The story is trending on X for a simple reason: it is not just another benchmark announcement. Google is tying Gemini 3.5 Flash to actual product defaults and developer surfaces at the same time. The official @Google posts around the launch stressed that the model is now live globally in the Gemini app and AI Mode, while additional posts from Google AI Studio focused on its 1 million token context window, 65k output limit, and developer tooling support. That combination makes the release feel more concrete than a typical model teaser, and it has also triggered comparisons from developers and AI analysts on X around latency, coding quality, and price-performance.

For developers and product teams, the launch matters because Google is trying to collapse the gap between a consumer-facing assistant model and a production-ready developer model. If the company’s claims hold up in real workloads, Gemini 3.5 Flash could become one of the more practical options for teams building agentic coding tools, multimodal workflows, and long-context assistants without paying flagship-model latency costs. The fact that Google is also making it the default in end-user products suggests it wants one model line to power both experimentation and mass-market usage.
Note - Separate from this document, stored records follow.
import Summits.CriticalPhenomena.PercolationContinuityZ3.Theorems.Transplant.FKConnectivityAllQAntipodalGadgetLive
import Summits.CriticalPhenomena.PercolationContinuityZ3.Theorems.Transplant.FKConnectivityAllQAntipodalEmbed
import Summits.CriticalPhenomena.PercolationContinuityZ3.Theorems.Transplant.FKConnectivityAllQAntipodalDeletionCells
import Summits.CriticalPhenomena.PercolationContinuityZ3.Theorems.Transplant.FKConnectivityAllQSPNetworks
import Mathlib.Algebra.Order.Archimedean.Basic
import HarnessLib

/-!
# Connectivity correlation inequalities for `φ_{w,q}`, every `q > 0` — file 44a: THE GADGET ITERATION AND THE LIMIT LEMMA

Support file (`--supports stmt-CriticalPhenomena-4575`), FK sub-lane `prim-bschramm-fk-2` (gen 20); builds on p205010 (kernel theorem,
internal audit signed; external expert review pending).  No definitions, no named facts, no sorries; standard axioms.

* `FK.gadget_limit` — real arithmetic: if `D, L ≤ 0` and `2^k D + ((2+q)^k − 2^k) L + ((2+2q)^k − 2(2+q)^k + 2^k) K ≤ 0` for every `k`, then
  `K ≤ 0` (`0 < q`): divide by `(2+2q)^k` and let `k → ∞` (`exists_pow_lt_of_lt_one`).
* `FK.gadget_iterate` — on a vertex type containing a finite set `S` of vertices isolated from `M ∪ C ∪ {uv}` (and `≠ u, v`), with the gadget
  live set `M_S = M ∪ ⋃_{m ∈ S} {um, mv}`:  `q^{2|S|}·D(M_S) = 2^{|S|}·D + ((2+q)^{|S|} − 2^{|S|})·L + ((2+2q)^{|S|} − 2(2+q)^{|S|} + 2^{|S|})·K`,
  where `D(X) = apPsiC q X C f g`, `L = apPsiC q (M ∪ {uv}) C f g`, `K = apPsiC q M (C ∪ {uv}) f g` (files 42a/42b, induction on `S`).
* `FK.isTTSP_gadgets` — `E` TTSP with `uv ∈ E` stays TTSP after hanging the 2-paths `u m v`, `m ∈ S` fresh (`FK.IsTTSP.subdivide_parallel`).
File 44b assembles: U¹¹ in EVERY cell (contracted set of any size) by induction on the size of the contracted set, through `W ⊕ Fin k`.
[cite: Grimmett2006, §1.4 eq. (1.20) (p. 15); §3.8 (pp. 61–62)]
-/

noncomputable section

namespace Summit.CriticalPhenomena.PercolationContinuityZ3.Theorems

namespace FK

open Literature.Probability.LatticeModels Literature.Probability.Percolation
open scoped Classical

/-! ### The limit lemma -/

/-- **The gadget limit** (`0 < q`): from `D, L ≤ 0` and `2^k D + ((2+q)^k − 2^k) L + ((2+2q)^k − 2(2+q)^k + 2^k) K ≤ 0` for all `k`,
conclude `K ≤ 0`. [folklore] -/
theorem gadget_limit {q D L K : ℝ} (hq : 0 < q) (hD : D ≤ 0) (hL : L ≤ 0)
    (h : ∀ k : ℕ, (2 : ℝ) ^ k * D + ((2 + q) ^ k - 2 ^ k) * L + ((2 + 2 * q) ^ k - 2 * (2 + q) ^ k + 2 ^ k) * K ≤ 0) : K ≤ 0 := by
  by_contra hK
  push Not at hK
  -- r = (2+q)/(2+2q) < 1; pick k with r^k < K / (2K - D - L)
  have hden : 0 < 2 + 2 * q := by linarith
  set r : ℝ := (2 + q) / (2 + 2 * q) with hr
  have hr0 : 0 < r := div_pos (by linarith) hden
  have hr1 : r < 1 := (div_lt_one hden).2 (by linarith)
  have hS : 0 < 2 * K - D - L := by linarith
  obtain ⟨k, hk⟩ := exists_pow_lt_of_lt_one (div_pos hK hS) hr1
  have hk' : r ^ k * (2 * K - D - L) < K := (lt_div_iff₀ hS).1 hk
  -- compare the k-th inequality, divided by (2+2q)^k, with powers of r
  have hP : 0 < (2 + 2 * q) ^ k := pow_pos hden k
  have h2 : (2 : ℝ) ^ k ≤ (2 + q) ^ k := pow_le_pow_left₀ (by norm_num) (by linarith) k
  have h3 : (2 + q) ^ k = r ^ k * (2 + 2 * q) ^ k := by
    rw [hr, div_pow, div_mul_cancel₀ _ (ne_of_gt hP)]
  have hk0 := h k
  -- 2^k D ≥ (2+q)^k D,  ((2+q)^k - 2^k) L ≥ (2+q)^k L (both since D, L ≤ 0), and the K-coefficient ≥ (2+2q)^k - 2 (2+q)^k
  have e1 : (2 + q) ^ k * D ≤ (2 : ℝ) ^ k * D := by nlinarith
  have e2 : (2 + q) ^ k * L ≤ ((2 + q) ^ k - 2 ^ k) * L := by nlinarith [pow_nonneg (show (0:ℝ) ≤ 2 by norm_num) k]
  have e3 : ((2 + 2 * q) ^ k - 2 * (2 + q) ^ k) * K ≤ ((2 + 2 * q) ^ k - 2 * (2 + q) ^ k + 2 ^ k) * K := by
    nlinarith [pow_nonneg (show (0:ℝ) ≤ 2 by norm_num) k]
  have hmain : (2 + 2 * q) ^ k * K ≤ (2 + q) ^ k * (2 * K - D - L) := by nlinarith
  rw [h3] at hmain
  have : K ≤ r ^ k * (2 * K - D - L) := by
    have := div_le_div_of_nonneg_right hmain hP.le
    rwa [mul_comm ((2 + 2 * q) ^ k) K, mul_div_cancel_right₀ _ (ne_of_gt hP), mul_assoc, mul_comm ((2 + 2 * q) ^ k),
      ← mul_assoc, mul_div_cancel_right₀ _ (ne_of_gt hP)] at this
  linarith

/-! ### Iterating the gadget over a set of fresh vertices -/

section Iterate

variable {U : Type*} [Fintype U] {u v : U} {M C : Finset (Sym2 U)} {q : ℝ} {f g : Finset (Sym2 U) → ℝ}

/-- **The gadget iteration.**  `S` a finite set of vertices, each isolated from `M ∪ C ∪ {uv}` and different from `u, v`; `f, g` not reading
`uv` nor any pair through a vertex of `S`.  With `M_S = M ∪ ⋃_{m∈S} ({um} ∪ {mv})`:
`q^{2|S|}·apPsiC q M_S C f g = 2^{|S|}·D + ((2+q)^{|S|} − 2^{|S|})·L + ((2+2q)^{|S|} − 2(2+q)^{|S|} + 2^{|S|})·K`,
`q^{2|S|}·apPsiC q (M_S ∪ {uv}) C f g = (2+q)^{|S|}·L + 2((2+2q)^{|S|} − (2+q)^{|S|})·K`, `q^{2|S|}·apPsiC q M_S (C ∪ {uv}) f g = (2+2q)^{|S|}·K`
(`D = apPsiC q M C f g`, `L = apPsiC q (M ∪ {uv}) C f g`, `K = apPsiC q M (C ∪ {uv}) f g`). [cite: Grimmett2006, §1.4 eq. (1.20) (p. 15)] -/
theorem gadget_iterate (huv : u ≠ v) (heM : s(u, v) ∉ M)
    (hfe : ∀ A : Finset (Sym2 U), f (insert s(u, v) A) = f A) (hge : ∀ A : Finset (Sym2 U), g (insert s(u, v) A) = g A)
    (S : Finset U) (hSu : u ∉ S) (hSv : v ∉ S) (hSM : ∀ m ∈ S, ∀ e ∈ M, m ∉ e) (hSC : ∀ m ∈ S, ∀ e ∈ C, m ∉ e)
    (hfS : ∀ m ∈ S, ∀ w : U, ∀ A : Finset (Sym2 U), f (insert s(m, w) A) = f A)
    (hgS : ∀ m ∈ S, ∀ w : U, ∀ A : Finset (Sym2 U), g (insert s(m, w) A) = g A) :
    q ^ (2 * S.card) * apPsiC q (M ∪ S.biUnion fun m => {s(u, m)} ∪ {s(m, v)}) C f g =
        (2 : ℝ) ^ S.card * apPsiC q M C f g + ((2 + q) ^ S.card - 2 ^ S.card) * apPsiC q (insert s(u, v) M) C f g +
          ((2 + 2 * q) ^ S.card - 2 * (2 + q) ^ S.card + 2 ^ S.card) * apPsiC q M (insert s(u, v) C) f g ∧
      q ^ (2 * S.card) * apPsiC q (insert s(u, v) (M ∪ S.biUnion fun m => {s(u, m)} ∪ {s(m, v)})) C f g =
        (2 + q) ^ S.card * apPsiC q (insert s(u, v) M) C f g +
          2 * ((2 + 2 * q) ^ S.card - (2 + q) ^ S.card) * apPsiC q M (insert s(u, v) C) f g ∧
      q ^ (2 * S.card) * apPsiC q (M ∪ S.biUnion fun m => {s(u, m)} ∪ {s(m, v)}) (insert s(u, v) C) f g =
        (2 + 2 * q) ^ S.card * apPsiC q M (insert s(u, v) C) f g := by
  induction S using Finset.induction_on with
  | empty =>
    simp only [Finset.biUnion_empty, Finset.union_empty, Finset.card_empty, Nat.mul_zero, pow_zero, one_mul]
    exact ⟨by ring, by ring, trivial⟩
  | @insert m S hmS ih =>
    have hSu' : u ∉ S := fun h => hSu (Finset.mem_insert_of_mem h)
    have hSv' : v ∉ S := fun h => hSv (Finset.mem_insert_of_mem h)
    obtain ⟨ihD, ihL, ihK⟩ := ih hSu' hSv' (fun m' hm' => hSM m' (Finset.mem_insert_of_mem hm'))
      (fun m' hm' => hSC m' (Finset.mem_insert_of_mem hm')) (fun m' hm' => hfS m' (Finset.mem_insert_of_mem hm'))
      (fun m' hm' => hgS m' (Finset.mem_insert_of_mem hm'))
    have hum : u ≠ m := fun h => hSu (h ▸ Finset.mem_insert_self _ _)
    have hvm : v ≠ m := fun h => hSv (h ▸ Finset.mem_insert_self _ _)
    set MS := M ∪ S.biUnion (fun m => {s(u, m)} ∪ {s(m, v)}) with hMS
    have hstep : (M ∪ (insert m S).biUnion fun m => {s(u, m)} ∪ {s(m, v)}) = insert s(u, m) (insert s(m, v) MS) := by
      rw [Finset.biUnion_insert, ← Finset.union_assoc, Finset.union_comm M, Finset.union_assoc, ← hMS, Finset.union_assoc,
        ← Finset.insert_eq, ← Finset.insert_eq]
    -- m is isolated from MS, C, and uv ∉ MS
    have hmM : ∀ e ∈ MS, m ∉ e := by
      intro e he hme
      rcases Finset.mem_union.1 he with h | h
      · exact hSM m (Finset.mem_insert_self _ _) e h hme
      · rw [Finset.mem_biUnion] at h
        obtain ⟨m', hm', h⟩ := h
        have hmm' : m ≠ m' := fun hh => hmS (hh ▸ hm')
        simp only [Finset.mem_union, Finset.mem_singleton] at h
        rcases h with rfl | rfl
        · rcases Sym2.mem_iff.1 hme with h | h
          · exact hum h.symm
          · exact hmm' h
        · rcases Sym2.mem_iff.1 hme with h | h
          · exact hmm' h
          · exact hvm h.symm
    have hmC : ∀ e ∈ C, m ∉ e := hSC m (Finset.mem_insert_self _ _)
    have heMS : s(u, v) ∉ MS := by
      intro he
      rcases Finset.mem_union.1 he with h | h
      · exact heM h
      · rw [Finset.mem_biUnion] at h
        obtain ⟨m', hm', h⟩ := h
        simp only [Finset.mem_union, Finset.mem_singleton] at h
        have hm'u : m' ≠ u := fun hh => hSu' (hh ▸ hm')
        have hm'v : m' ≠ v := fun hh => hSv' (hh ▸ hm')
        rcases h with h | h
        · rw [Sym2.eq_iff] at h
          rcases h with ⟨_, h2⟩ | ⟨h1, _⟩
          · exact hm'v h2.symm
          · exact hm'u h1.symm
        · rw [Sym2.eq_iff] at h
          rcases h with ⟨h1, _⟩ | ⟨h1, _⟩
          · exact hm'u h1.symm
          · exact huv h1
    have hfa := hfS m (Finset.mem_insert_self _ _) u
    have hfb := hfS m (Finset.mem_insert_self _ _) v
    have hga := hgS m (Finset.mem_insert_self _ _) u
    have hgb := hgS m (Finset.mem_insert_self _ _) v
    have hfa' : ∀ A : Finset (Sym2 U), f (insert s(u, m) A) = f A := fun A => by rw [Sym2.eq_swap]; exact hfa A
    have hga' : ∀ A : Finset (Sym2 U), g (insert s(u, m) A) = g A := fun A => by rw [Sym2.eq_swap]; exact hga A
    have cD := gadget_delete_eq (M := MS) (C := C) (q := q) huv hum hvm hmM hmC heMS hfe hfa' hfb hge hga' hgb
    have cL := gadget_live_eq (M := MS) (C := C) (q := q) huv hum hvm hmM hmC heMS hfe hfa' hfb hge hga' hgb
    have cK := gadget_contract_eq (M := MS) (C := C) (q := q) huv hum hvm hmM hmC hfa' hfb hga' hgb
    rw [hstep, Finset.card_insert_of_notMem hmS]
    have hpow : q ^ (2 * (S.card + 1)) = q ^ (2 * S.card) * q ^ 2 := by ring
    refine ⟨?_, ?_, ?_⟩
    · calc q ^ (2 * (S.card + 1)) * apPsiC q (insert s(u, m) (insert s(m, v) MS)) C f g
          = q ^ (2 * S.card) * (q ^ 2 * apPsiC q (insert s(u, m) (insert s(m, v) MS)) C f g) := by rw [hpow]; ring
        _ = q ^ (2 * S.card) * (2 * apPsiC q MS C f g + q * apPsiC q (insert s(u, v) MS) C f g) := by rw [cD]
        _ = 2 * (q ^ (2 * S.card) * apPsiC q MS C f g) + q * (q ^ (2 * S.card) * apPsiC q (insert s(u, v) MS) C f g) := by ring
        _ = _ := by rw [ihD, ihL]; ring
    · calc q ^ (2 * (S.card + 1)) * apPsiC q (insert s(u, v) (insert s(u, m) (insert s(m, v) MS))) C f g
          = q ^ (2 * S.card) * (q ^ 2 * apPsiC q (insert s(u, v) (insert s(u, m) (insert s(m, v) MS))) C f g) := by
            rw [hpow]; ring
        _ = q ^ (2 * S.card) * ((2 + q) * apPsiC q (insert s(u, v) MS) C f g + 2 * q * apPsiC q MS (insert s(u, v) C) f g) := by
            rw [cL]
        _ = (2 + q) * (q ^ (2 * S.card) * apPsiC q (insert s(u, v) MS) C f g) +
              2 * q * (q ^ (2 * S.card) * apPsiC q MS (insert s(u, v) C) f g) := by ring
        _ = _ := by rw [ihL, ihK]; ring
    · calc q ^ (2 * (S.card + 1)) * apPsiC q (insert s(u, m) (insert s(m, v) MS)) (insert s(u, v) C) f g
          = q ^ (2 * S.card) * (q ^ 2 * apPsiC q (insert s(u, m) (insert s(m, v) MS)) (insert s(u, v) C) f g) := by
            rw [hpow]; ring
        _ = q ^ (2 * S.card) * ((2 + 2 * q) * apPsiC q MS (insert s(u, v) C) f g) := by rw [cK]
        _ = (2 + 2 * q) * (q ^ (2 * S.card) * apPsiC q MS (insert s(u, v) C) f g) := by ring
        _ = _ := by rw [ihK]; ring

omit [Fintype U] in
/-- **The gadget host is two-terminal series–parallel**: hanging a 2-path `u m v` at each fresh `m ∈ S` on a TTSP network containing `uv`.
[folklore] -/
theorem isTTSP_gadgets {E : Finset (Sym2 U)} {s t : U} (hE : IsTTSP E s t) (he : s(u, v) ∈ E) (S : Finset U)
    (hSu : u ∉ S) (hSv : v ∉ S) (hSE : ∀ m ∈ S, ∀ e ∈ E, m ∉ e) :
    IsTTSP (E ∪ S.biUnion fun m => {s(u, m)} ∪ {s(m, v)}) s t := by
  induction S using Finset.induction_on with
  | empty => simpa using hE
  | @insert m S hmS ih =>
    have ih' := ih (fun h => hSu (Finset.mem_insert_of_mem h)) (fun h => hSv (Finset.mem_insert_of_mem h))
      (fun m' hm' => hSE m' (Finset.mem_insert_of_mem hm'))
    have hum : u ≠ m := fun h => hSu (h ▸ Finset.mem_insert_self _ _)
    have hvm : v ≠ m := fun h => hSv (h ▸ Finset.mem_insert_self _ _)
    have hfresh : ∀ e ∈ E ∪ S.biUnion (fun m => {s(u, m)} ∪ {s(m, v)}), m ∉ e := by
      intro e he hme
      rcases Finset.mem_union.1 he with h | h
      · exact hSE m (Finset.mem_insert_self _ _) e h hme
      · rw [Finset.mem_biUnion] at h
        obtain ⟨m', hm', h⟩ := h
        have hmm' : m ≠ m' := fun hh => hmS (hh ▸ hm')
        simp only [Finset.mem_union, Finset.mem_singleton] at h
        rcases h with rfl | rfl
        · rcases Sym2.mem_iff.1 hme with h | h
          · exact hum h.symm
          · exact hmm' h
        · rcases Sym2.mem_iff.1 hme with h | h
          · exact hmm' h
          · exact hvm h.symm
    have key := ih'.subdivide_parallel (Finset.mem_union_left _ he) hfresh
    have hset : (E ∪ (insert m S).biUnion fun m => {s(u, m)} ∪ {s(m, v)}) =
        (E ∪ S.biUnion fun m => {s(u, m)} ∪ {s(m, v)}) ∪ ({s(u, m)} ∪ {s(m, v)}) := by
      rw [Finset.biUnion_insert, ← Finset.union_assoc, Finset.union_right_comm]
    rw [hset]
    exact key

end Iterate

end FK

end Summit.CriticalPhenomena.PercolationContinuityZ3.Theorems

end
What remains unclear is how Gemini 3.5 Flash will perform outside Google’s own benchmark framing, especially against the newest coding-focused models from OpenAI, Anthropic, and GitHub’s broader Copilot stack. Google has also said Gemini 3.5 Pro is coming next month, which could change how developers evaluate Flash as a long-term default. Pricing, rate-limit behavior at scale, and how much of the agentic experience depends on Google Antigravity versus the raw API are the details many builders will still want to test for themselves.